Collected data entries
*** Begin section ***
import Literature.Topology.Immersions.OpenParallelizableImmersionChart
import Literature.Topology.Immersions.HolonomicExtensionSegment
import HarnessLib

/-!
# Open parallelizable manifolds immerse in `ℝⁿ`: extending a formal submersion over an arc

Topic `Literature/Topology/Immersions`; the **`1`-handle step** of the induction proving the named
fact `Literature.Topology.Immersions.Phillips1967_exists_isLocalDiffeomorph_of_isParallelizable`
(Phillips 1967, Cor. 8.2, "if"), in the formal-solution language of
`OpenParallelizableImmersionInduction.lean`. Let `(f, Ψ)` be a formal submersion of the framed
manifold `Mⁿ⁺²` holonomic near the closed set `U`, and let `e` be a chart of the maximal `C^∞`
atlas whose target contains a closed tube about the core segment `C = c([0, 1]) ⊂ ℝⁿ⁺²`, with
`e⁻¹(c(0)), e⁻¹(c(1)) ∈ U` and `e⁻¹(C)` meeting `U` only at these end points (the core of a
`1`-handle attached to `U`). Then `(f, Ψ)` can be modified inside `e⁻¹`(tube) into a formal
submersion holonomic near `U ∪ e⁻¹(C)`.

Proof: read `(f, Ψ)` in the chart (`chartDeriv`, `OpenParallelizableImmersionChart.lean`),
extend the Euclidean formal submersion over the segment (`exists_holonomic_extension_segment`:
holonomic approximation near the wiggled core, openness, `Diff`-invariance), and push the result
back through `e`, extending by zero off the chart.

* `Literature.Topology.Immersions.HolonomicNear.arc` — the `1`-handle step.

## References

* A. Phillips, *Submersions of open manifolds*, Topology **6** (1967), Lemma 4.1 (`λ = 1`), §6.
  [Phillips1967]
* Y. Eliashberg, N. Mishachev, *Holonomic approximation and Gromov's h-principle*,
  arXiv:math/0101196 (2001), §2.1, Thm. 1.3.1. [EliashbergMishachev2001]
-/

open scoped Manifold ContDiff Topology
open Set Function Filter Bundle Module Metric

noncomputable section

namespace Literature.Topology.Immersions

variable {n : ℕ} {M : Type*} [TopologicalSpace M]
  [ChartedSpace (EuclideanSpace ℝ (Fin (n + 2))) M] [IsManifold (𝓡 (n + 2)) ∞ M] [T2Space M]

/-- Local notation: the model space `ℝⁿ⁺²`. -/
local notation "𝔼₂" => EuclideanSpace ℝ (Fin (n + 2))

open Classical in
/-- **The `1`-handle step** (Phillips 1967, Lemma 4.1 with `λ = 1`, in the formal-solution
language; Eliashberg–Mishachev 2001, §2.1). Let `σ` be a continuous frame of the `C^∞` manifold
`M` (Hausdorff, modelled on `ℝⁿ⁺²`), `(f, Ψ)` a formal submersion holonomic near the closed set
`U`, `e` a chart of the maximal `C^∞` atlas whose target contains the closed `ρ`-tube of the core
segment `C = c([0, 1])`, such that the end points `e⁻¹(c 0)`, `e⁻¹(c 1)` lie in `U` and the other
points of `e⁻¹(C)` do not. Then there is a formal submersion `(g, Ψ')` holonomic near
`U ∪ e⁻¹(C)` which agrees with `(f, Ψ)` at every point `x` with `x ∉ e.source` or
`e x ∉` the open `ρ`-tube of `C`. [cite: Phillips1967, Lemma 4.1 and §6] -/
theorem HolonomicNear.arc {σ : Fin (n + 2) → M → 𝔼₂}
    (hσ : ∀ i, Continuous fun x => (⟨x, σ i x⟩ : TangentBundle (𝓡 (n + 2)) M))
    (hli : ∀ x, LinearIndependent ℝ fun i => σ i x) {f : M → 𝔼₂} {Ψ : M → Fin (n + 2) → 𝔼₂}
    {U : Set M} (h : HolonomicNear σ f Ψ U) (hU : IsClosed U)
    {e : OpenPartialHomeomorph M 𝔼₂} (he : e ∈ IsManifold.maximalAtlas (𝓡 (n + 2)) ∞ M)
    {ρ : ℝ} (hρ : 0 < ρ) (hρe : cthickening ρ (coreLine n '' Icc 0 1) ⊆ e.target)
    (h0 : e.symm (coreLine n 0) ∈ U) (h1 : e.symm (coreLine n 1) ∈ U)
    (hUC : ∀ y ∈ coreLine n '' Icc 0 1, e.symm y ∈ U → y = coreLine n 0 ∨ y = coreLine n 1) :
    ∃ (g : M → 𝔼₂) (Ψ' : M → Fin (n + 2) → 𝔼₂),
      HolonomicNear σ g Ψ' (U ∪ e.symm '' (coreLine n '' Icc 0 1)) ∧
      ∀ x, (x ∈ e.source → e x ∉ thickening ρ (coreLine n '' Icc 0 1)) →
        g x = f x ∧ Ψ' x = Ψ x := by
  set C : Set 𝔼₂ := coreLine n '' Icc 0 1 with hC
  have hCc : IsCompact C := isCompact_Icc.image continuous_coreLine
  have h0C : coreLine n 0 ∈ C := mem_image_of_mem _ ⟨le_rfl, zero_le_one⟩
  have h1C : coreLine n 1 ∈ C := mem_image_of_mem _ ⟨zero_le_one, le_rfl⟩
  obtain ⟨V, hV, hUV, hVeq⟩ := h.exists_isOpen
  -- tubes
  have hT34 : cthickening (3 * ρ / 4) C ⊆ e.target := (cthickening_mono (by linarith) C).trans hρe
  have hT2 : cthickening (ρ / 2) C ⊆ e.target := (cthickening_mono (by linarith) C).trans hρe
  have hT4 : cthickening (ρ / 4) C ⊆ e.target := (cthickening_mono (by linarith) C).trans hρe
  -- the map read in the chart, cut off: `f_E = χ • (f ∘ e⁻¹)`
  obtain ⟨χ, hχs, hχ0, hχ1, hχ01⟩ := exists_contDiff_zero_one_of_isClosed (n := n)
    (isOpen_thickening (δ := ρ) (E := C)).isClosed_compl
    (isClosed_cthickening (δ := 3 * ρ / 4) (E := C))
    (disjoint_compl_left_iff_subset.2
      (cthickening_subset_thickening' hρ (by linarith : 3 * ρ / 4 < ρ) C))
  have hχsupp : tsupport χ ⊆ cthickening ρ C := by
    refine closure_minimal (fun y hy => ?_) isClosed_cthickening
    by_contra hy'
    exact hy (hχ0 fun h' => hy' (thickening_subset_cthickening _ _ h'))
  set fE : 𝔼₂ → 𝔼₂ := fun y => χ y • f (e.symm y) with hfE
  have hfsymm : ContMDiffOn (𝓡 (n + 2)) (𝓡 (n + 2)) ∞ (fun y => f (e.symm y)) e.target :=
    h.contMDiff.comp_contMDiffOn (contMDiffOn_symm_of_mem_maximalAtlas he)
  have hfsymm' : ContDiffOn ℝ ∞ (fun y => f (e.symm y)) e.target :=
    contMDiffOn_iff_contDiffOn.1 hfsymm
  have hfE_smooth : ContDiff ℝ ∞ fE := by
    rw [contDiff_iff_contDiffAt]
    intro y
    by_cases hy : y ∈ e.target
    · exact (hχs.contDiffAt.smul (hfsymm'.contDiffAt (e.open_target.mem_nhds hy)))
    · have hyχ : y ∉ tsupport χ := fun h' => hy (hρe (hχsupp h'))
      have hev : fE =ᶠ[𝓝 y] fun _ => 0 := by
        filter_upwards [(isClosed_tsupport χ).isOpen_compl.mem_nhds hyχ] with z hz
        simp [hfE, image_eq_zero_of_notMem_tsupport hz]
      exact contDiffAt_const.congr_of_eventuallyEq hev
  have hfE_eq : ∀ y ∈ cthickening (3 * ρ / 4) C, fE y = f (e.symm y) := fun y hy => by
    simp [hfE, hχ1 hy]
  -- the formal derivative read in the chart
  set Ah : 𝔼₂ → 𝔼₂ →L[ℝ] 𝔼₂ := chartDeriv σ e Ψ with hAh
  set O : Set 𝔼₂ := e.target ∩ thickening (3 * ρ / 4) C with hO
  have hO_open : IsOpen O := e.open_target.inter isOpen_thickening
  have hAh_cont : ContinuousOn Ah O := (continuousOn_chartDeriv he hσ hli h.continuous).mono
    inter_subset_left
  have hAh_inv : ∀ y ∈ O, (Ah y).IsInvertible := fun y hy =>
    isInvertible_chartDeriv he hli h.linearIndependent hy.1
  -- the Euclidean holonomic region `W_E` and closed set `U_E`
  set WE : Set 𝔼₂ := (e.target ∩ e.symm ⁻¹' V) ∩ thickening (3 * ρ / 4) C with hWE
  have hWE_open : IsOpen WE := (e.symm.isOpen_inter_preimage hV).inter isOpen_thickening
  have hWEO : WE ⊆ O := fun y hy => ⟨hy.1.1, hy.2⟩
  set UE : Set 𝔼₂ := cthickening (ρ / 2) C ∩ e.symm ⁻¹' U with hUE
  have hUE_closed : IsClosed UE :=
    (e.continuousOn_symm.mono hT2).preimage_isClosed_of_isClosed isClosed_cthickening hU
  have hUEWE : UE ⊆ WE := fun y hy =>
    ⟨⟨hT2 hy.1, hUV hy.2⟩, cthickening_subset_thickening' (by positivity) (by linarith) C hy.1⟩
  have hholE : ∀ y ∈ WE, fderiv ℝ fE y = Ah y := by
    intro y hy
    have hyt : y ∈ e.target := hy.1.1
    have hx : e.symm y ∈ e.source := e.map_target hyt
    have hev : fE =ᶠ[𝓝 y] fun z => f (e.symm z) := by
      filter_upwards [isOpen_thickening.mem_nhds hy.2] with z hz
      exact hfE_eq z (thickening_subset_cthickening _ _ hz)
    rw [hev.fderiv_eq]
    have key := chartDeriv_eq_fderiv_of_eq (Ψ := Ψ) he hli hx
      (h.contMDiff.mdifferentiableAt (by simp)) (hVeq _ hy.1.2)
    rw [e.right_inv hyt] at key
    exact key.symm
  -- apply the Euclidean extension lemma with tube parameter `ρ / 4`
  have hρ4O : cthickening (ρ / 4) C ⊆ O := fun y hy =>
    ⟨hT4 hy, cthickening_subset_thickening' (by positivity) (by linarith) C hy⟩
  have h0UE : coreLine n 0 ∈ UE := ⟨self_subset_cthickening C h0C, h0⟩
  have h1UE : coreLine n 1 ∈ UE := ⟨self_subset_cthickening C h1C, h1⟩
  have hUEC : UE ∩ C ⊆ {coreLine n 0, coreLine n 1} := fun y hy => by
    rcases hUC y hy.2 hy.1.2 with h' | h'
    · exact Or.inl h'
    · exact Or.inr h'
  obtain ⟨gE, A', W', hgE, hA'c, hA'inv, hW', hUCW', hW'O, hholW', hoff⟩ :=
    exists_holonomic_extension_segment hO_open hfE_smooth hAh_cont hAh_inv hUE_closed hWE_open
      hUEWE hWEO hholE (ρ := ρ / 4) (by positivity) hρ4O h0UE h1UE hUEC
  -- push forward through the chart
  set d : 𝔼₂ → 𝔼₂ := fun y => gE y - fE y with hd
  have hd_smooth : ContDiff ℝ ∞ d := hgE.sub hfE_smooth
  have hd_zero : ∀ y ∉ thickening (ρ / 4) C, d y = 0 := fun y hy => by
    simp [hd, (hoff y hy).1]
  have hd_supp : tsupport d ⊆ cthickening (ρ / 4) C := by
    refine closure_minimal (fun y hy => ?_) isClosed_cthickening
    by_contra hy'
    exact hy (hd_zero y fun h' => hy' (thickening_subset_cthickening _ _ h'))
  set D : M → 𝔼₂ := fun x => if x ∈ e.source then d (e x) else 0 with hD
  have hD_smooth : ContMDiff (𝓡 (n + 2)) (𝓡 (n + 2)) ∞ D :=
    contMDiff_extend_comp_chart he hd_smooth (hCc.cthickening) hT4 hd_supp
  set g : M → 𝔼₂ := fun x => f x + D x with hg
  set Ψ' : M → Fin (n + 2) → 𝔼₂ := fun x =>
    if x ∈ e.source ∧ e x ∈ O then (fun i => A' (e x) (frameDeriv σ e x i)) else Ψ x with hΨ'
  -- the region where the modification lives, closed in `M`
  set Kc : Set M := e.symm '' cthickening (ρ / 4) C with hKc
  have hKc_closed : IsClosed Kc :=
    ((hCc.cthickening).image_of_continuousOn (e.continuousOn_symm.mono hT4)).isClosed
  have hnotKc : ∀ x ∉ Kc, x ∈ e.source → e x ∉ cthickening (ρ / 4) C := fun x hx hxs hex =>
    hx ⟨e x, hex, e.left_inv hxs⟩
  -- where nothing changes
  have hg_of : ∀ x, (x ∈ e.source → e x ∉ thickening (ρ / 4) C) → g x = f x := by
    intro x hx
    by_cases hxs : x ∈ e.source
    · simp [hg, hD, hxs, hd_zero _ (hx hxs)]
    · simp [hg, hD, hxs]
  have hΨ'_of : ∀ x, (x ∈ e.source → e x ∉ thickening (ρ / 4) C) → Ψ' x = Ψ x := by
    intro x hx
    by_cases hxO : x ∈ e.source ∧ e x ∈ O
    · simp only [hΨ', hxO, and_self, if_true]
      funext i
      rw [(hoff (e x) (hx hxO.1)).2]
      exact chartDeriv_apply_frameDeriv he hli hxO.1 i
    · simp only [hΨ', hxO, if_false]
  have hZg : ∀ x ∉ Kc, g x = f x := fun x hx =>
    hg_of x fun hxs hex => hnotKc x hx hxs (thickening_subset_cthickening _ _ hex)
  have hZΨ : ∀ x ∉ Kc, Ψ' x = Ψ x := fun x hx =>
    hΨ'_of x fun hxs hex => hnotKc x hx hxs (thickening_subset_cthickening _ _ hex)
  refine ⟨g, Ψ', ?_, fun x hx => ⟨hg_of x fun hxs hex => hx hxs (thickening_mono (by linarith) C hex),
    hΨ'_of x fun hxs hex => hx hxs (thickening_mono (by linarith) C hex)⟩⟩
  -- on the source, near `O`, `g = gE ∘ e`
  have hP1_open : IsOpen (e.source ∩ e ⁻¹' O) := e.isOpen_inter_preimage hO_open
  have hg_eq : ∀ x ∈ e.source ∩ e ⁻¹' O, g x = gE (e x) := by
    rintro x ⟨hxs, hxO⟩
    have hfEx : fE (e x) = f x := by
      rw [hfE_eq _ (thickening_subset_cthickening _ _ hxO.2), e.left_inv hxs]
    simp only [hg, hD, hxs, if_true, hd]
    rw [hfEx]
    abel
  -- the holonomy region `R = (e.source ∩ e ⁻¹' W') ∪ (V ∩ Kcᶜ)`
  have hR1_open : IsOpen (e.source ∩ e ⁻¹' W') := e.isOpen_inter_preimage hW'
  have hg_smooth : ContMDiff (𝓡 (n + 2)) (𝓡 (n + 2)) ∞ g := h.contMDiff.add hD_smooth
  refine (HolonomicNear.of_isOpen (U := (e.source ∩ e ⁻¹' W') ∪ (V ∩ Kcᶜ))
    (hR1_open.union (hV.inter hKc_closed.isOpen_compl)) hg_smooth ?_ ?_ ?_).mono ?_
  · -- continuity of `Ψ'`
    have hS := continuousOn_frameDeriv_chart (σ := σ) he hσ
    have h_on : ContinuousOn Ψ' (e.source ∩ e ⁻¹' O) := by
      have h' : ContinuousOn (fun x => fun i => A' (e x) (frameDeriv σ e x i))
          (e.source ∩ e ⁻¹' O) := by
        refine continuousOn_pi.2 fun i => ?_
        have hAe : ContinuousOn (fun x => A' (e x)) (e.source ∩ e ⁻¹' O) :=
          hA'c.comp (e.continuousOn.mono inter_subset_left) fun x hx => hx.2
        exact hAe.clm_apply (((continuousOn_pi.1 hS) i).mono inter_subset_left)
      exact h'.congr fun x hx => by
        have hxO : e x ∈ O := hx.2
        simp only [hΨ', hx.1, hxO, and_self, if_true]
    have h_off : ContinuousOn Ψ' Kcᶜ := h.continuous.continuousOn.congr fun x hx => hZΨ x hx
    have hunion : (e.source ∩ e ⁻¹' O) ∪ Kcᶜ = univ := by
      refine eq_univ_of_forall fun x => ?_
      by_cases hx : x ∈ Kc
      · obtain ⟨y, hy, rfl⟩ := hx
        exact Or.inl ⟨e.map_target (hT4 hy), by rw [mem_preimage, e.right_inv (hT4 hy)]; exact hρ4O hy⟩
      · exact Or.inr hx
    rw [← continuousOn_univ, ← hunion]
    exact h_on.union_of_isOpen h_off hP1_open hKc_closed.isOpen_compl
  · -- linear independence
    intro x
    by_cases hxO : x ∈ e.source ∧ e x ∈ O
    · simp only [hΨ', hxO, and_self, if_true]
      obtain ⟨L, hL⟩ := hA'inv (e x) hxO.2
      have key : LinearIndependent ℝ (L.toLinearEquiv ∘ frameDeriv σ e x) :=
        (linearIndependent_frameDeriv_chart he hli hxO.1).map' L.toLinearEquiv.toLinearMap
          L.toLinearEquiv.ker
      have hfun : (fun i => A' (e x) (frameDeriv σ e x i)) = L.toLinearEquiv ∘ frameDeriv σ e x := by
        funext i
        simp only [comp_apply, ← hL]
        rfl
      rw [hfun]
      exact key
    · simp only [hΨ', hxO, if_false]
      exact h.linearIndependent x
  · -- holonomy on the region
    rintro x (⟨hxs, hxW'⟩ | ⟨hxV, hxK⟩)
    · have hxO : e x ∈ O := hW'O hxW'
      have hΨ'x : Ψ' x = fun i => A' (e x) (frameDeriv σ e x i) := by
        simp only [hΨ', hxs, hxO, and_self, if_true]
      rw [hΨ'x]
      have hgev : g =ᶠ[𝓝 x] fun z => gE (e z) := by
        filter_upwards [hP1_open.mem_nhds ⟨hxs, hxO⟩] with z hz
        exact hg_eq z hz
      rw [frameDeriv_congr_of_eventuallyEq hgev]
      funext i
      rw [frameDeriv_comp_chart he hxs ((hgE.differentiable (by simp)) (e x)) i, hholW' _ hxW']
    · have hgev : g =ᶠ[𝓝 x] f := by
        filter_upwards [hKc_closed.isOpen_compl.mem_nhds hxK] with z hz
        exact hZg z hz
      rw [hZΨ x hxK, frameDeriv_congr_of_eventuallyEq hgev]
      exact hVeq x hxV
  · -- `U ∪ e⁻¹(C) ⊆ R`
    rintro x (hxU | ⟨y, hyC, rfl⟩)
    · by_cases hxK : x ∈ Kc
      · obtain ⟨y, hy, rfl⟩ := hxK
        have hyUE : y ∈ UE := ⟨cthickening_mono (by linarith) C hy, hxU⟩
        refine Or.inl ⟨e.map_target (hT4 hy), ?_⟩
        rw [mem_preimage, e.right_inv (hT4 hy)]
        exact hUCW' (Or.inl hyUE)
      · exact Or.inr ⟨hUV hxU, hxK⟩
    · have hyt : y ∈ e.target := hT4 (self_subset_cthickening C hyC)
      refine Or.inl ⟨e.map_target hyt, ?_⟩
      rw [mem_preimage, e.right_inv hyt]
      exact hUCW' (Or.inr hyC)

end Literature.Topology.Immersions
*** End section ***
## Exercise
List every line above that holds the word "only".

## Your solution
`e⁻¹(c(0)), e⁻¹(c(1)) ∈ U` and `e⁻¹(C)` meeting `U` only at these end points (the core of a
    · simp only [hΨ', hxO, and_self, if_true]
    · simp only [hΨ', hxO, if_false]
    simp only [hg, hD, hxs, if_true, hd]
        simp only [hΨ', hx.1, hxO, and_self, if_true]
    · simp only [hΨ', hxO, and_self, if_true]
        simp only [comp_apply, ← hL]
    · simp only [hΨ', hxO, if_false]
        simp only [hΨ', hxs, hxO, and_self, if_true]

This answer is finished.